(Beginning of Given data)

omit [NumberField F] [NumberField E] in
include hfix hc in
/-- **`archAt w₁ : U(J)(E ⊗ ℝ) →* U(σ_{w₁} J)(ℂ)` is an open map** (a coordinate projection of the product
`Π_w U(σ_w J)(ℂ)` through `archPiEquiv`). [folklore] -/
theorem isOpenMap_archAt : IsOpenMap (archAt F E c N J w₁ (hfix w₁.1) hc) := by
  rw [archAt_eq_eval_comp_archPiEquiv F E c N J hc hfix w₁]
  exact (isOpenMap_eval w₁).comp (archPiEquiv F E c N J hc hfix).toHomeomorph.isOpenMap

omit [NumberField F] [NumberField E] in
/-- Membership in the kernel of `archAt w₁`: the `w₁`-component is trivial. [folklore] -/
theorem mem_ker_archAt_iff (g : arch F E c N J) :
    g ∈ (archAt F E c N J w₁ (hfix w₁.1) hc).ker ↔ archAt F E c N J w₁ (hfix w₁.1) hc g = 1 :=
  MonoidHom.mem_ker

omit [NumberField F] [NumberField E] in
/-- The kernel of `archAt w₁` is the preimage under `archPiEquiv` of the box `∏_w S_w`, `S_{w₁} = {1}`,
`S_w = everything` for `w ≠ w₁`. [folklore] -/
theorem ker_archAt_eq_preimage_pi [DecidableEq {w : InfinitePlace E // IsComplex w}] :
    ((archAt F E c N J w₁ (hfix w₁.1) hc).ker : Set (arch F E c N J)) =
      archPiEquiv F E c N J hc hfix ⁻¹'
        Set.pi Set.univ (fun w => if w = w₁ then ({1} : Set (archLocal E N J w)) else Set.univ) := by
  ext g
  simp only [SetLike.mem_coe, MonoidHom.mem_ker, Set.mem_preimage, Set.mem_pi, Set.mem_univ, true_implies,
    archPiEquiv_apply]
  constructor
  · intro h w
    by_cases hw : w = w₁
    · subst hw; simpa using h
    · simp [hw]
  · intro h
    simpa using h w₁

(End of Given data)
(Beginning of Given data)

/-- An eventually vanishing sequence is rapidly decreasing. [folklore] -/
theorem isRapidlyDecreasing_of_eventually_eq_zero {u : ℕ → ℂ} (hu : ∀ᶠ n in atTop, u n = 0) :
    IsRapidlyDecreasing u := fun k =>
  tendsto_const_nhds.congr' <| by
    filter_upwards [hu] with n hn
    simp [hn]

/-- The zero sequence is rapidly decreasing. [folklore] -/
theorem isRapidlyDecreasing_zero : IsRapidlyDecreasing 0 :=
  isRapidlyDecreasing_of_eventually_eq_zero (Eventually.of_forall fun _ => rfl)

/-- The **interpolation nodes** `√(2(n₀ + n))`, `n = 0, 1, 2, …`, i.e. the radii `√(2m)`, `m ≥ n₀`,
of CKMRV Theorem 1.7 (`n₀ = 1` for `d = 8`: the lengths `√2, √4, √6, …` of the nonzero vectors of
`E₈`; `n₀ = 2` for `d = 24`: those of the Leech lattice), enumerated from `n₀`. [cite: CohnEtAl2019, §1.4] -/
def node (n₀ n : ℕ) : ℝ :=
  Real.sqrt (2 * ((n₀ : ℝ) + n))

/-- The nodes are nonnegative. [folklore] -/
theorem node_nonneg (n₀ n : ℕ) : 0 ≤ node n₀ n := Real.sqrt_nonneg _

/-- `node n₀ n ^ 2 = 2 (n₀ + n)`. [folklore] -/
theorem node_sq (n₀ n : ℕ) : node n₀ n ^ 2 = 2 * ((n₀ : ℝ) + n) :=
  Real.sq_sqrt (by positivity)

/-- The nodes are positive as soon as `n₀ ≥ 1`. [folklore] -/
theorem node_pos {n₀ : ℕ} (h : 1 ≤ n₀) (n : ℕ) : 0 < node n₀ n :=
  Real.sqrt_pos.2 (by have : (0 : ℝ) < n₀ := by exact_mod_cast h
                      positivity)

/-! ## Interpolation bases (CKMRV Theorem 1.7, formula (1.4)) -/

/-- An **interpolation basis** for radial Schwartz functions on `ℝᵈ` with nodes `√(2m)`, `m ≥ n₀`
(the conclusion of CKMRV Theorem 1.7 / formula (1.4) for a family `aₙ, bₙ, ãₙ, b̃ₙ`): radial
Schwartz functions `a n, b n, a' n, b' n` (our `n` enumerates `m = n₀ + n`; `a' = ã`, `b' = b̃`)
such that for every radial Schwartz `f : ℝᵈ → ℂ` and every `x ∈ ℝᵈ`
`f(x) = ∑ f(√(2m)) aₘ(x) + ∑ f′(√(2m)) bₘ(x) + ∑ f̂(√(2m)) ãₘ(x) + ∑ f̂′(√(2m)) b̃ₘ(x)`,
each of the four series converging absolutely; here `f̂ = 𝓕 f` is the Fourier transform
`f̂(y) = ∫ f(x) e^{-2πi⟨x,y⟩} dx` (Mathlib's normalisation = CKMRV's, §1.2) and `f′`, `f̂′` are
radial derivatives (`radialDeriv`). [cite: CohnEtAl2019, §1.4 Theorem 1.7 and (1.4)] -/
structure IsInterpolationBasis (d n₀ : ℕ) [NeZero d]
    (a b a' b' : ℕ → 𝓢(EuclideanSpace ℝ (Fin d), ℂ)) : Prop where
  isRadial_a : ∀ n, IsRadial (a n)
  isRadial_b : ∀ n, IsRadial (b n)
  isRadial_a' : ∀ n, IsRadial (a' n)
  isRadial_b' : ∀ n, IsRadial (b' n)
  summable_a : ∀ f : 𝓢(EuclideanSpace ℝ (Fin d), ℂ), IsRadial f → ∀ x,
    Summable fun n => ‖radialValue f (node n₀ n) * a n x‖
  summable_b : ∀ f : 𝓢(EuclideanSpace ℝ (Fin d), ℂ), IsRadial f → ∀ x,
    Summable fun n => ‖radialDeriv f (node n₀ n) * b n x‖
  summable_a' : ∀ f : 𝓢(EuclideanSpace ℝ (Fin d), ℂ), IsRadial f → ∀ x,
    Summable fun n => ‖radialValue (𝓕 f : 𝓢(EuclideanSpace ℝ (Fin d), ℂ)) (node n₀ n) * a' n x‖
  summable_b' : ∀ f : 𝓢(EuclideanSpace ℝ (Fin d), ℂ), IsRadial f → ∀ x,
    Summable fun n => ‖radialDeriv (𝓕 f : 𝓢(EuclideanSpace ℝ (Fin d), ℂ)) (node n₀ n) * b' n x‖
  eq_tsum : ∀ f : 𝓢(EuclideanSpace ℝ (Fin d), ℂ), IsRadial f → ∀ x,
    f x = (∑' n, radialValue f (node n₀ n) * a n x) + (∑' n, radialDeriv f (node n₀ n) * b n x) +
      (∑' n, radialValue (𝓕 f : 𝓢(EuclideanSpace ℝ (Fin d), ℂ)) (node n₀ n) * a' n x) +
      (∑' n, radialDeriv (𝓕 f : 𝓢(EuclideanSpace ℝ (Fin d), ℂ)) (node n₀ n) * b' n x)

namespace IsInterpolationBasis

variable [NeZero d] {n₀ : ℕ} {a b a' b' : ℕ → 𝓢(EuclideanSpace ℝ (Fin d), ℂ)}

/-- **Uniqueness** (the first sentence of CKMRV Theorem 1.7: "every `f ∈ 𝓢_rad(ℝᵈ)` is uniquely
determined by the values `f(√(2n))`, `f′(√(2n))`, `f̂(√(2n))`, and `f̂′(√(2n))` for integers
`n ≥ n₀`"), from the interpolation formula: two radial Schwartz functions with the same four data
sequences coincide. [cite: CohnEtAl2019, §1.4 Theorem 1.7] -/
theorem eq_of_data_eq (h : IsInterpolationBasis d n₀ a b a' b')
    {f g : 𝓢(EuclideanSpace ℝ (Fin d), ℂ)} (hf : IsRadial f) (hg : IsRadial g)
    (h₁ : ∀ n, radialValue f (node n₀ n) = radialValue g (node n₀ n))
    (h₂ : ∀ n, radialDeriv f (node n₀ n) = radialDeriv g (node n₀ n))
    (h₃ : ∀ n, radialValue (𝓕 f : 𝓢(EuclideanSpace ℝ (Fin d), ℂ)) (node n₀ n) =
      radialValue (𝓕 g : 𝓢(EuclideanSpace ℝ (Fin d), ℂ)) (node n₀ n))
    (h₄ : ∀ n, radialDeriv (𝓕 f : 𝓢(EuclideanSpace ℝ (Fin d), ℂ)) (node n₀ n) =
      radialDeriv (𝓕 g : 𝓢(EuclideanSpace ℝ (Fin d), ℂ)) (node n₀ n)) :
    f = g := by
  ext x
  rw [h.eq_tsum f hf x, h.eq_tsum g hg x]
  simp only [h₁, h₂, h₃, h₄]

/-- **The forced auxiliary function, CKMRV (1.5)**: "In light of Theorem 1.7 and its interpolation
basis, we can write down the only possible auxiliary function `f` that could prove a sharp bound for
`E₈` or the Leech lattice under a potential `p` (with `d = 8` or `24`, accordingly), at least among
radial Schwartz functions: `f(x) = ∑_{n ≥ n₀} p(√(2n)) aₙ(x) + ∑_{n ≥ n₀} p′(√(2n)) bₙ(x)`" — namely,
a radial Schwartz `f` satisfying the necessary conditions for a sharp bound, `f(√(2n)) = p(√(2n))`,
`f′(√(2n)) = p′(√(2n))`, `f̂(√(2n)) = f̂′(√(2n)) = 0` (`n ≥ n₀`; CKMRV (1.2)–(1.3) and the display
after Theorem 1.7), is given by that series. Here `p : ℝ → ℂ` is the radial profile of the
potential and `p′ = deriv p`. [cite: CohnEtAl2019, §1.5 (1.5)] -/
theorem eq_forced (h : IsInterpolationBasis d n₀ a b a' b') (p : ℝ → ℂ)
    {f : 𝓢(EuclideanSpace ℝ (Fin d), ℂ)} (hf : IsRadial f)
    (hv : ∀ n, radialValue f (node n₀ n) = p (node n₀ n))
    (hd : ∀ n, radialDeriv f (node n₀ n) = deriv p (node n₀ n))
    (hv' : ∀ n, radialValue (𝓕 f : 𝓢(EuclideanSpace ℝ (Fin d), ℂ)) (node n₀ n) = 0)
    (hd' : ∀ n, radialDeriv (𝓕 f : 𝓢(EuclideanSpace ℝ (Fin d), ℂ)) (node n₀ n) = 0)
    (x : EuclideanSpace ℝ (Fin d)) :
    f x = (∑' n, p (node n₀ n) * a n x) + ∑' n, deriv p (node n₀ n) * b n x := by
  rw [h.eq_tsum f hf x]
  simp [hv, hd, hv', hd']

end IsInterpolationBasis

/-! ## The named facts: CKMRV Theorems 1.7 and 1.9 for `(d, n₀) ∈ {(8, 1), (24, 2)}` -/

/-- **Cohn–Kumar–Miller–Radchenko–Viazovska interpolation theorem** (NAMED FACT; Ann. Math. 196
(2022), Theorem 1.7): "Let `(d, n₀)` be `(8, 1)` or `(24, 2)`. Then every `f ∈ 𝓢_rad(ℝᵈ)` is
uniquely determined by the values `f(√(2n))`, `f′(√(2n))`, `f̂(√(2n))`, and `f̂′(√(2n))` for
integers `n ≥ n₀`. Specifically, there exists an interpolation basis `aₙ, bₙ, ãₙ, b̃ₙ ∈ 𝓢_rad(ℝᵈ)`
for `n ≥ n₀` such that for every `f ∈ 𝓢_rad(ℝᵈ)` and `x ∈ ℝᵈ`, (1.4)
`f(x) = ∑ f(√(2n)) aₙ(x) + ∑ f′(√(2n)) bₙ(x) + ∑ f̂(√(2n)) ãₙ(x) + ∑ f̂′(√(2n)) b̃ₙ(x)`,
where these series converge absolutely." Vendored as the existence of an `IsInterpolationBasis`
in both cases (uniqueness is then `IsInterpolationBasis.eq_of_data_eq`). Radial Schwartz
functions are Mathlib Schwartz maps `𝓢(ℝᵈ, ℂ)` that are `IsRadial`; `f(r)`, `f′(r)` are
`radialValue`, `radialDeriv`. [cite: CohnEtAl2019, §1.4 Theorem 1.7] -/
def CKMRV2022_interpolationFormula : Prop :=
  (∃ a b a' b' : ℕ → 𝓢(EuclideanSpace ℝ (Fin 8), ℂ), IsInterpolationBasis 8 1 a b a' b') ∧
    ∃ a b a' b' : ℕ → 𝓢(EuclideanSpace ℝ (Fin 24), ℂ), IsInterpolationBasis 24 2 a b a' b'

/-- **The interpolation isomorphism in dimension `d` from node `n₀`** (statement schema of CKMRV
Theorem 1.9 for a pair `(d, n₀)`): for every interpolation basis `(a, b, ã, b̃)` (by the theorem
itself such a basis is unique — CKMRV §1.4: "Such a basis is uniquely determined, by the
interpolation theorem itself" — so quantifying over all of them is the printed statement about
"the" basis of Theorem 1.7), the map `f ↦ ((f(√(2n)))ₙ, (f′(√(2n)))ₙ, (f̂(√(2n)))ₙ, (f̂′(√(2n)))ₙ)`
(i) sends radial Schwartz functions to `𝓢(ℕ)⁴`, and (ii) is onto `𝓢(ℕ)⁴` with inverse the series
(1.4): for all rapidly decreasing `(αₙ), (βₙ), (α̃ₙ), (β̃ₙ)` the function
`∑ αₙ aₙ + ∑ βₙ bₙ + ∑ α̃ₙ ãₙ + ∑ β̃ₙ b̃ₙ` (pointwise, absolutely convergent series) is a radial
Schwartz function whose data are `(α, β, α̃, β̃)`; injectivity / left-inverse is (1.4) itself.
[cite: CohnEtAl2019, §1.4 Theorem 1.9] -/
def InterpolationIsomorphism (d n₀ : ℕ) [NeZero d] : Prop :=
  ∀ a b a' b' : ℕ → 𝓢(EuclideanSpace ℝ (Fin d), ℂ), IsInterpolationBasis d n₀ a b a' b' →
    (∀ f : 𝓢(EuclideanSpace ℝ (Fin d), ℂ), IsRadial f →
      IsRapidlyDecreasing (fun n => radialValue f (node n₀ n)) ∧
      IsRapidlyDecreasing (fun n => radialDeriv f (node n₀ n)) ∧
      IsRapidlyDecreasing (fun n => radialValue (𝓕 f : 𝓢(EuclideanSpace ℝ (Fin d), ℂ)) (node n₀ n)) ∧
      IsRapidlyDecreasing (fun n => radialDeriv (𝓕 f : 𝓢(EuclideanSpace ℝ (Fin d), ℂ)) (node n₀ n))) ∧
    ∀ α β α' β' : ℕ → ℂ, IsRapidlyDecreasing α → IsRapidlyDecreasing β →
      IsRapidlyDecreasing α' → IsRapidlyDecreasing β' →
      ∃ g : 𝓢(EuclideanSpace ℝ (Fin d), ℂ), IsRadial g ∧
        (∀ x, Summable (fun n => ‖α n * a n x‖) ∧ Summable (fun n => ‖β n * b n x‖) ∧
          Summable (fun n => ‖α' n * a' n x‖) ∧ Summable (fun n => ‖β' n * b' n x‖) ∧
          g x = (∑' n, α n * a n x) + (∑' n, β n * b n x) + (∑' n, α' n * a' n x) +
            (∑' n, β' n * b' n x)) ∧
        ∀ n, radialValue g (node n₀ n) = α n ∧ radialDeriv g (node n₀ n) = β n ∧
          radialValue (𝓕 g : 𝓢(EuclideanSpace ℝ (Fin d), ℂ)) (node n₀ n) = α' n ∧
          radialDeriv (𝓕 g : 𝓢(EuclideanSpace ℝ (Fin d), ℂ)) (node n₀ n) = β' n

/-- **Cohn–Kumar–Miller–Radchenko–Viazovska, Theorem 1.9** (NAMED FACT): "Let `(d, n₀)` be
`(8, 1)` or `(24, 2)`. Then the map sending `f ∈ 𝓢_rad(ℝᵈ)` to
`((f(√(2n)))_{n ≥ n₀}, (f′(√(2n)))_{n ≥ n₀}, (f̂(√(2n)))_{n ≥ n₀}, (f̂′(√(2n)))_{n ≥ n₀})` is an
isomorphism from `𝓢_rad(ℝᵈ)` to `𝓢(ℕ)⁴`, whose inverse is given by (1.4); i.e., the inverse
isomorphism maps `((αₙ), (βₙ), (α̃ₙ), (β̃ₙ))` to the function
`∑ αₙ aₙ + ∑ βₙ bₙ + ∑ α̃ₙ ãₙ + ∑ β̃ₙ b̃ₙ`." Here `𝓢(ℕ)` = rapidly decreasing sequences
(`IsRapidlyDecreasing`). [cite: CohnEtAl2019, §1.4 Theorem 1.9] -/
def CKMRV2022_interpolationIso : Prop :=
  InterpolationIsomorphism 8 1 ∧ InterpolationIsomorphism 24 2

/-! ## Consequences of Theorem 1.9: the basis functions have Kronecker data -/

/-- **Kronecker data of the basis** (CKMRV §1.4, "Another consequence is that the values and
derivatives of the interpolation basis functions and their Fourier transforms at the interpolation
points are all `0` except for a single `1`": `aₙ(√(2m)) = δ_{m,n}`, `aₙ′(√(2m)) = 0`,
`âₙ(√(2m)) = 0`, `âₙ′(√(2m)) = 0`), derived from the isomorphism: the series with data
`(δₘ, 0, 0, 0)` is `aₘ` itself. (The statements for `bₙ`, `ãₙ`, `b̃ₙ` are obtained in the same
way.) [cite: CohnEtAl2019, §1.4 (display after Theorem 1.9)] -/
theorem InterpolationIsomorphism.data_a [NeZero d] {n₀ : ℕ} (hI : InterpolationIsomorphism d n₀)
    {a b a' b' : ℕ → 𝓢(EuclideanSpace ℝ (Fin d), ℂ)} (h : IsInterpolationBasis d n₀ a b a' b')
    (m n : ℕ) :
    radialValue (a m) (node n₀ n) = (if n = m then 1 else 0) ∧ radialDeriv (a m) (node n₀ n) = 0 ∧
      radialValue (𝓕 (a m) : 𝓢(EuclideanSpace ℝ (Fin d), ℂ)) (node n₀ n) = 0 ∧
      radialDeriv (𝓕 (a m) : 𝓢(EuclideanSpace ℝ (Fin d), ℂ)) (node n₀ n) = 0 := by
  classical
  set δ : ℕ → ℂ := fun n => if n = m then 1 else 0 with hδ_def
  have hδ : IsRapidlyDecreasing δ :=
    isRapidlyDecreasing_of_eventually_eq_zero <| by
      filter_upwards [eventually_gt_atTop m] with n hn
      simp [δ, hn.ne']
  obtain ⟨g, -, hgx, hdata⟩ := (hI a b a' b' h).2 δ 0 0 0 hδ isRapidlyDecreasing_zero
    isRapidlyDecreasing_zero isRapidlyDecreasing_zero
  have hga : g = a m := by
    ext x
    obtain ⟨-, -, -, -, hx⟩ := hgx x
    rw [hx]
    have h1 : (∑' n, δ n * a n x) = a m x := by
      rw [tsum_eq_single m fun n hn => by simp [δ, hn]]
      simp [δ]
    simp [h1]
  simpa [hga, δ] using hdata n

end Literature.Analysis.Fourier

(End of Given data)

● **Your instructions**:
Given the data above, transcribe exactly the lines from the one containing "theorem isOpenMap_archAt : IsOpenMap" down to the one containing "theorem mem_ker_archAt_iff (g", and no others.

● **Result for this exercise**:
theorem isOpenMap_archAt : IsOpenMap (archAt F E c N J w₁ (hfix w₁.1) hc) := by
  rw [archAt_eq_eval_comp_archPiEquiv F E c N J hc hfix w₁]
  exact (isOpenMap_eval w₁).comp (archPiEquiv F E c N J hc hfix).toHomeomorph.isOpenMap

omit [NumberField F] [NumberField E] in
/-- Membership in the kernel of `archAt w₁`: the `w₁`-component is trivial. [folklore] -/
theorem mem_ker_archAt_iff (g : arch F E c N J) :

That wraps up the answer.